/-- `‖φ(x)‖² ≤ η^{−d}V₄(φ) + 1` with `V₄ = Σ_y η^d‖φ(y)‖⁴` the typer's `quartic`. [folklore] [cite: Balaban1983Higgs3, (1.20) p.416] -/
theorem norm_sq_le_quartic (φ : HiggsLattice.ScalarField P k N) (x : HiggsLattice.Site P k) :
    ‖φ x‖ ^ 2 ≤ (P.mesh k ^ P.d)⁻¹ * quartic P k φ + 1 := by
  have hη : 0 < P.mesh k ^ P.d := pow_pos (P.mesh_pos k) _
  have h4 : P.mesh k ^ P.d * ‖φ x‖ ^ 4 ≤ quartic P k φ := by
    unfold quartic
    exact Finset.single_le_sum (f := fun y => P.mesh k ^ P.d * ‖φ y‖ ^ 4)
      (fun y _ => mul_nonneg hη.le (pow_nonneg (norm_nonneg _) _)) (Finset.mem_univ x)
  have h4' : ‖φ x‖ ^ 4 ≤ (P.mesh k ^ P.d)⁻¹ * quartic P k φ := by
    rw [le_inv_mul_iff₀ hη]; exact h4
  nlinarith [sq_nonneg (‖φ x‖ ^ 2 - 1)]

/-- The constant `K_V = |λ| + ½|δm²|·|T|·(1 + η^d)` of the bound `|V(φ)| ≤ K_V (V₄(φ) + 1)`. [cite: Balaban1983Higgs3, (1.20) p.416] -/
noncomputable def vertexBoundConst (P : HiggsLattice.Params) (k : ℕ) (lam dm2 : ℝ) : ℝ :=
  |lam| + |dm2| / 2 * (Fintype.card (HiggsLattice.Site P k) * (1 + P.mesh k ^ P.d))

----

**What to do:**
From the line containing "have h4' : ‖φ" down to the last line of the records, transcribe every line exactly and add nothing else.

**Response below:**
  have h4' : ‖φ x‖ ^ 4 ≤ (P.mesh k ^ P.d)⁻¹ * quartic P k φ := by
    rw [le_inv_mul_iff₀ hη]; exact h4
  nlinarith [sq_nonneg (‖φ x‖ ^ 2 - 1)]

/-- The constant `K_V = |λ| + ½|δm²|·|T|·(1 + η^d)` of the bound `|V(φ)| ≤ K_V (V₄(φ) + 1)`. [cite: Balaban1983Higgs3, (1.20) p.416] -/
noncomputable def vertexBoundConst (P : HiggsLattice.Params) (k : ℕ) (lam dm2 : ℝ) : ℝ :=
  |lam| + |dm2| / 2 * (Fintype.card (HiggsLattice.Site P k) * (1 + P.mesh k ^ P.d))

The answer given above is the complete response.